Foto: Reuters/Dalder

Wien – Angesichts massiver Kritik an den Plänen für private Schiedsgerichte (ISDS) im Rahmen des US-europäischen Freihandelsabkommens TTIP hat EU-Handelskommissarin Cecilia Malmström vor kurzem eine Kehrtwende vorgenommen und als neue EU-Verhandlungsposition die Einrichtung eines offiziellen Schiedsgerichtshofs präsentiert, der Konflikte zwischen Investoren und Staaten beilegen soll. Der Vorschlag sei tatsächlich ein Weg, um ISDS politisch zu retten, sagt Nigel Blackaby, Co-Chef für internationale Schiedsgerichtsbarkeit bei Freshfields in Washington. Aber er bezweifelt, dass ein solcher Gerichtshof in der Praxis bessere Ergebnisse liefern würde als Ad-hoc-Schiedsgerichte, wo beide Seiten je einen Richter ernennen und diese dann den dritten.

"In der Substanz ändert sich dadurch gar nichts, denn die Standards, nach denen geurteilt wird, bleiben die gleichen", sagte Blackaby in einem Standard-Gespräch in Wien. "Und die Frage eines ständigen Gerichtshofs wird schon seit einem Jahrzehnt diskutiert." Bei der Weltbank gebe es mit dem International Center for the Settlement of Investment Disputes (ICSID) eine Einrichtung, die sich zu einem ständigen Gerichtshof weiterentwickeln könnte, doch sei dieser nur für wenige Fälle im Jahr ausgerichtet. Sollte die Zahl der Causen unter TTIP steigen, wäre eine permanente Richterschaft gut vorstellbar.

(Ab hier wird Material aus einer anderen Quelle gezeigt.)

import Mathlib
import HarnessLib
import Summits.RiemannHypothesis.RiemannHypothesis.Theses.WeilParity
import Summits.RiemannHypothesis.RiemannHypothesis.Theses.GroundBarta
import Summits.RiemannHypothesis.RiemannHypothesis.Theorems.WeilParityEvenWinsBeyondArchSplit
import Summits.RiemannHypothesis.RiemannHypothesis.Theorems.WeilParityEvenWinsBeyondArchFrontier63
import Summits.RiemannHypothesis.RiemannHypothesis.Theorems.WeilGroundStateGroundStateSimpleEvenCellTransfer
import Summits.RiemannHypothesis.RiemannHypothesis.Theorems.WeilGroundStateGroundStateSimpleEvenTwoPrimeWindows
import Summits.RiemannHypothesis.RiemannHypothesis.Theorems.WeilGroundStateGroundStateSimpleEvenOfNoParityCrossing
import Summits.RiemannHypothesis.RiemannHypothesis.Theorems.WeilGroundStateGroundStateSimpleEvenTrialUpperG
import Summits.RiemannHypothesis.RiemannHypothesis.Theorems.WeilGroundStateGroundStateSimpleEvenOddLowerG64

/-!
# Cruxes `NoParityCrossing` (stmt-RiemannHypothesis-18085), `GroundStateSimpleEven` (stmt-RiemannHypothesis-1526) and
# `EvenWinsBeyondArch` (stmt-RiemannHypothesis-15432; GroundBarta rung 4 = stmt-RiemannHypothesis-18807):
# the RH-free frontier moves from `63/100` to `16/25`

Support file.  Cell `G₁ = [63/100, 16/25]` of the `{2,3}`-window ladder (item 18085, stub `stub_twoThreeWindowSimpleEven`) is
closed RH-free by the landed cell transfer `GroundStateSimpleEven.weilWindowSimpleEven_on_cell_of_le` from

* the U-side `trialUpperG : ε(63/100) ≤ 21/100000000000` (exact-rational Rayleigh–Ritz, degree-22 windowed polynomial), and
* the L-side `oddLowerG64 : Re Q(g) ≥ 1/1000000000` for odd normalised `g` on `[-16/25, 16/25]` (the kernel-checked two-prime
  odd-sector margin certificate `weilCert23G`, Yoshida moment method, `Literature/…/WeilTwoPrimeOddMarginG*.lean`),

`21/100000000000 < 1/1000000000`.  Consequences (as in `…Frontier63.lean` / `…TwoPrimeWindows.lean` one cell further):
`WeilWindowSimpleEven a` and the strict parity order `ε_ev(a) < ε_od(a)` on EVERY window `0 < a ≤ 16/25`; item 18085 ↔
"no parity tie beyond `16/25`"; `GroundStateSimpleEven` ↔ the same; `EvenWinsBeyondArch` (WeilParity and the GroundBarta copy)
from "no tie beyond `16/25`".  Mathlib + landed tree files only; no definitions, no named facts, no `sorry`.
-/

noncomputable section

open Set MeasureTheory

-- D-0017: single-problem summit ⇒ namespace `Summit.RiemannHypothesis.RiemannHypothesis.…` by design.
set_option linter.dupNamespace false

namespace Summit.RiemannHypothesis.RiemannHypothesis.Theorems.EvenWinsBeyondArch

open Literature.NumberTheory.LFunctions
open Summit.RiemannHypothesis.RiemannHypothesis.Theses.WeilParity
open Summit.RiemannHypothesis.RiemannHypothesis.Theses.WeilGroundState

/-! ## Cell `G₁ = [63/100, 16/25]` and the clause up to `16/25` -/

/-- **Cell `G₁`**: `WeilWindowSimpleEven a` for every `63/100 ≤ a ≤ 16/25` (cell transfer with `U = 21/10¹¹ < L = 1/10⁹`). [folklore] -/
theorem weilWindowSimpleEven_on_cell_G1 {a : ℝ} (hlo : (63 / 100 : ℝ) ≤ a) (hhi : a ≤ 16 / 25) :
    WeilWindowSimpleEven a :=
  GroundStateSimpleEven.weilWindowSimpleEven_on_cell_of_le (b := 63 / 100) (c := 16 / 25)
    (U := 21 / 100000000000) (L := 1 / 1000000000) (by norm_num) (by norm_num)
    Summit.RiemannHypothesis.RiemannHypothesis.Theorems.trialUpperG
    Summit.RiemannHypothesis.RiemannHypothesis.Theorems.oddLowerG64 hlo hhi

/-- **The Connes–van Suijlekom hypothesis on every window `0 < a ≤ 16/25` (RH-free)**: archimedean and one-prime windows,
two-prime cells E, F (`weilWindowSimpleEven_of_le_63_100`) and the new cell `G₁`. [folklore] -/
theorem weilWindowSimpleEven_of_le_16_25 : ∀ a : ℝ, 0 < a → a ≤ 16 / 25 → WeilWindowSimpleEven a := by
  intro a ha hhi
  rcases le_or_gt a (63 / 100) with hle | hlt
  · exact Summit.RiemannHypothesis.RiemannHypothesis.Theorems.weilWindowSimpleEven_of_le_63_100 a ha hle
  · exact weilWindowSimpleEven_on_cell_G1 hlt.le hhi

/-- **Strict parity order up to `16/25`**: `ε_ev(a) < ε_od(a)` for `0 < a ≤ 16/25`. RH-free. [folklore] -/
theorem weilEvenGroundEnergy_lt_weilOddGroundEnergy_of_le_16_25 {a : ℝ} (ha : 0 < a) (hhi : a ≤ 16 / 25) :
    weilEvenGroundEnergy a < weilOddGroundEnergy a :=
  (weilWindowSimpleEven_iff_weilEvenGroundEnergy_lt ha).1 (weilWindowSimpleEven_of_le_16_25 a ha hhi)

/-- **Every ground state at every window `0 < a ≤ 16/25` is a.e. even.** [folklore] -/
theorem groundStates_ae_even_of_le_16_25 :
    ∀ a : ℝ, 0 < a → a ≤ 16 / 25 → ∀ u : ℝ → ℂ, IsWeilGroundState a u → u =ᵐ[volume] fun t ↦ u (-t) :=
  fun a ha hhi ↦ (GroundStateSimpleEven.weilWindowSimpleEven_iff_groundStates_ae_even ha).1
    (weilWindowSimpleEven_of_le_16_25 a ha hhi)

/-! ## The residues after cell `G₁`: no parity tie beyond `16/25` -/

/-- **No tie beyond `16/25` ⟹ `NoParityCrossing`** (item stmt-RiemannHypothesis-18085). [folklore] -/
theorem noParityCrossing_of_beyond_16_25
    (h : ∀ a : ℝ, 16 / 25 < a → weilEvenGroundEnergy a ≠ weilOddGroundEnergy a) : NoParityCrossing := by
  intro a ha
  rcases le_or_gt a (16 / 25) with hle | hlt
  · have ha0 : 0 < a := lt_trans (by positivity) ha
    exact ne_of_lt (weilEvenGroundEnergy_lt_weilOddGroundEnergy_of_le_16_25 ha0 hle)
  · exact h a hlt

/-- **`NoParityCrossing` ⟹ no tie beyond `16/25`** (trivial restriction). [folklore] -/
theorem beyond_16_25_of_noParityCrossing (h : NoParityCrossing) :
    ∀ a : ℝ, 16 / 25 < a → weilEvenGroundEnergy a ≠ weilOddGroundEnergy a := by
  intro a ha
  have hl3 := Real.log_three_lt_d9
  exact h a (by linarith)

/-- **Item 18085 after cell `G₁`: `NoParityCrossing` ↔ no parity tie beyond `16/25`.** [folklore] -/
theorem noParityCrossing_iff_beyond_16_25 :
    NoParityCrossing ↔ ∀ a : ℝ, 16 / 25 < a → weilEvenGroundEnergy a ≠ weilOddGroundEnergy a :=
  ⟨beyond_16_25_of_noParityCrossing, noParityCrossing_of_beyond_16_25⟩

/-- **`GroundStateSimpleEven` (stmt-RiemannHypothesis-1526) ↔ no parity tie beyond `16/25`.** [folklore] -/
theorem groundStateSimpleEven_iff_noParityCrossingBeyond_16_25 :
    GroundStateSimpleEven ↔ ∀ a : ℝ, 16 / 25 < a → weilEvenGroundEnergy a ≠ weilOddGroundEnergy a :=
  GroundStateSimpleEven.groundStateSimpleEven_iff_noParityCrossing.trans noParityCrossing_iff_beyond_16_25

/-- **The crux `EvenWinsBeyondArch` from "no tie beyond `16/25`"** (landed split glue). [folklore] -/
theorem evenWinsBeyondArch_of_noTie_beyond_16_25
    (hne : ∀ a : ℝ, 16 / 25 < a → weilEvenGroundEnergy a ≠ weilOddGroundEnergy a) : EvenWinsBeyondArch :=
  evenWinsBeyondArch_of_subs WeilParity.onePrimeWindowSimpleEven_proof (noParityCrossing_of_beyond_16_25 hne)

/-- **What the crux still asserts**: `EvenWinsBeyondArch ↔ ∀ a > 16/25, ε_ev(a) ≤ ε_od(a)`. [folklore] -/
theorem evenWinsBeyondArch_iff_forall_le_beyond_16_25 :
    EvenWinsBeyondArch ↔ ∀ a : ℝ, 16 / 25 < a → weilEvenGroundEnergy a ≤ weilOddGroundEnergy a := by
  rw [evenWinsBeyondArch_iff_forall_le]
  refine ⟨fun h a ha ↦ h a (lt_trans log_two_half_lt_63 (lt_trans (by norm_num) ha)), fun h a ha ↦ ?_⟩
  rcases le_or_gt a (16 / 25) with hle | hlt
  · exact (weilEvenGroundEnergy_lt_weilOddGroundEnergy_of_le_16_25 (log_two_half_pos.trans ha) hle).le
  · exact h a hlt

/-- **A failure of the crux forces an exact parity tie at some window `a > 16/25`.** [folklore] -/
theorem exists_tie_beyond_16_25_of_not_evenWinsBeyondArch (h : ¬ EvenWinsBeyondArch) :
    ∃ a : ℝ, 16 / 25 < a ∧ weilEvenGroundEnergy a = weilOddGroundEnergy a := by
  by_contra hne
  push Not at hne
  exact h (evenWinsBeyondArch_of_noTie_beyond_16_25 hne)

end Summit.RiemannHypothesis.RiemannHypothesis.Theorems.EvenWinsBeyondArch

/-! ## The route thesis on every window up to `16/25`, and the GroundBarta transport -/

namespace Summit.RiemannHypothesis.RiemannHypothesis.Theorems.WeilParity

open Literature.NumberTheory.LFunctions

/-- **The even sector wins on every window `0 < a ≤ 16/25`** (RH-free): every odd `L²`-normalised Weil test on `[-a, a]`
is matched up to any `δ > 0` by an even one. [folklore] -/
theorem evenSectorWins_upTo_64 :
    ∀ a : ℝ, 0 < a → a ≤ 16 / 25 → ∀ o : ℝ → ℂ,
      Literature.NumberTheory.LFunctions.IsWeilTest o → tsupport o ⊆ Set.Icc (-a) a →
      (∀ t, o (-t) = -o t) → ∫ t, ‖o t‖ ^ 2 = (1 : ℝ) → ∀ δ : ℝ, 0 < δ →
        ∃ e : ℝ → ℂ, Literature.NumberTheory.LFunctions.IsWeilTest e ∧ tsupport e ⊆ Set.Icc (-a) a ∧
          (∀ t, e (-t) = e t) ∧ ∫ t, ‖e t‖ ^ 2 = (1 : ℝ) ∧
          (Literature.NumberTheory.LFunctions.weilQuadratic e).re ≤
            (Literature.NumberTheory.LFunctions.weilQuadratic o).re + δ :=
  fun _ ha hle ↦ evenWinsAt_of_le ha
    (EvenWinsBeyondArch.weilEvenGroundEnergy_lt_weilOddGroundEnergy_of_le_16_25 ha hle).le

end Summit.RiemannHypothesis.RiemannHypothesis.Theorems.WeilParity

namespace Summit.RiemannHypothesis.RiemannHypothesis.Theorems.GroundBarta

open Literature.NumberTheory.LFunctions

/-- **GroundBarta's rung 4 from "no tie beyond `16/25`"** (transport along the `Iff.rfl` copy
`GroundBarta.evenWinsBeyondArch_iff_weilParity`). [folklore] -/
theorem evenWinsBeyondArch_of_noTie_beyond_16_25
    (hne : ∀ a : ℝ, 16 / 25 < a → weilEvenGroundEnergy a ≠ weilOddGroundEnergy a) :
    Summit.RiemannHypothesis.RiemannHypothesis.Theses.GroundBarta.EvenWinsBeyondArch :=
  evenWinsBeyondArch_iff_weilParity.2 (EvenWinsBeyondArch.evenWinsBeyondArch_of_noTie_beyond_16_25 hne)

/-- **What GroundBarta's rung 4 still asserts**: `↔ ∀ a > 16/25, ε_ev(a) ≤ ε_od(a)`. [folklore] -/
theorem evenWinsBeyondArch_iff_forall_le_beyond_16_25 :
    Summit.RiemannHypothesis.RiemannHypothesis.Theses.GroundBarta.EvenWinsBeyondArch ↔
      ∀ a : ℝ, 16 / 25 < a → weilEvenGroundEnergy a ≤ weilOddGroundEnergy a :=
  evenWinsBeyondArch_iff_weilParity.trans EvenWinsBeyondArch.evenWinsBeyondArch_iff_forall_le_beyond_16_25

end Summit.RiemannHypothesis.RiemannHypothesis.Theorems.GroundBarta

end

Blackaby hat allerdings auch mehrere Bedenken gegen dieses Vorhaben: Bei Ad-hoc-Schiedsgerichten könnten beide Seiten Personen nominieren, die in der Sache besonders kompetent und erfahren sind; dies wäre bei einem ständigen Gerichtshof nicht der Fall. Schon jetzt würde das ICSID häufig den Vorsitzenden ernennen, weil sich die Streitparteien – Konzern und Staat – auf keinen Dritten einigen können. Die Kandidaten dafür würden von den Staaten ernannt und seien oft wenig qualifiziert. Bei einem ständigen Gerichtshof würden dann alle drei Richter von einer solchen, viel kleineren Liste kommen.

Ausgewogenes System

Das jetzige System sei nicht weniger ausgewogen, denn beide Seiten seien gleichberechtigt, und auch die Konzerne seien bestrebt, Richter zu ernennen, von denen sie sich zwar Verständnis erhoffen, die aber dennoch über viel Glaubwürdigkeit verfügen. "Ist der Richter zu einseitig, dann kann er die anderen weniger gut beeinflussen", sagt Blackaby.

Der Schiedsrecht- und Lateinamerikaexperte zweifelt auch daran, dass es unter TTIP gar so viele Streitfälle geben wird, die einen ständigen Gerichtshof rechtfertigen. Unter dem Nordamerikanischen Freihandelsabkommen (Nafta) habe es nur wenige Fälle im Jahr gegeben, "und die USA wurden in 20 Jahren kein einziges Mal verurteilt. Auch unter TTIP werden sich die Schleusen nicht öffnen, denn beide Seiten haben gut funktionierende Rechtsstaaten."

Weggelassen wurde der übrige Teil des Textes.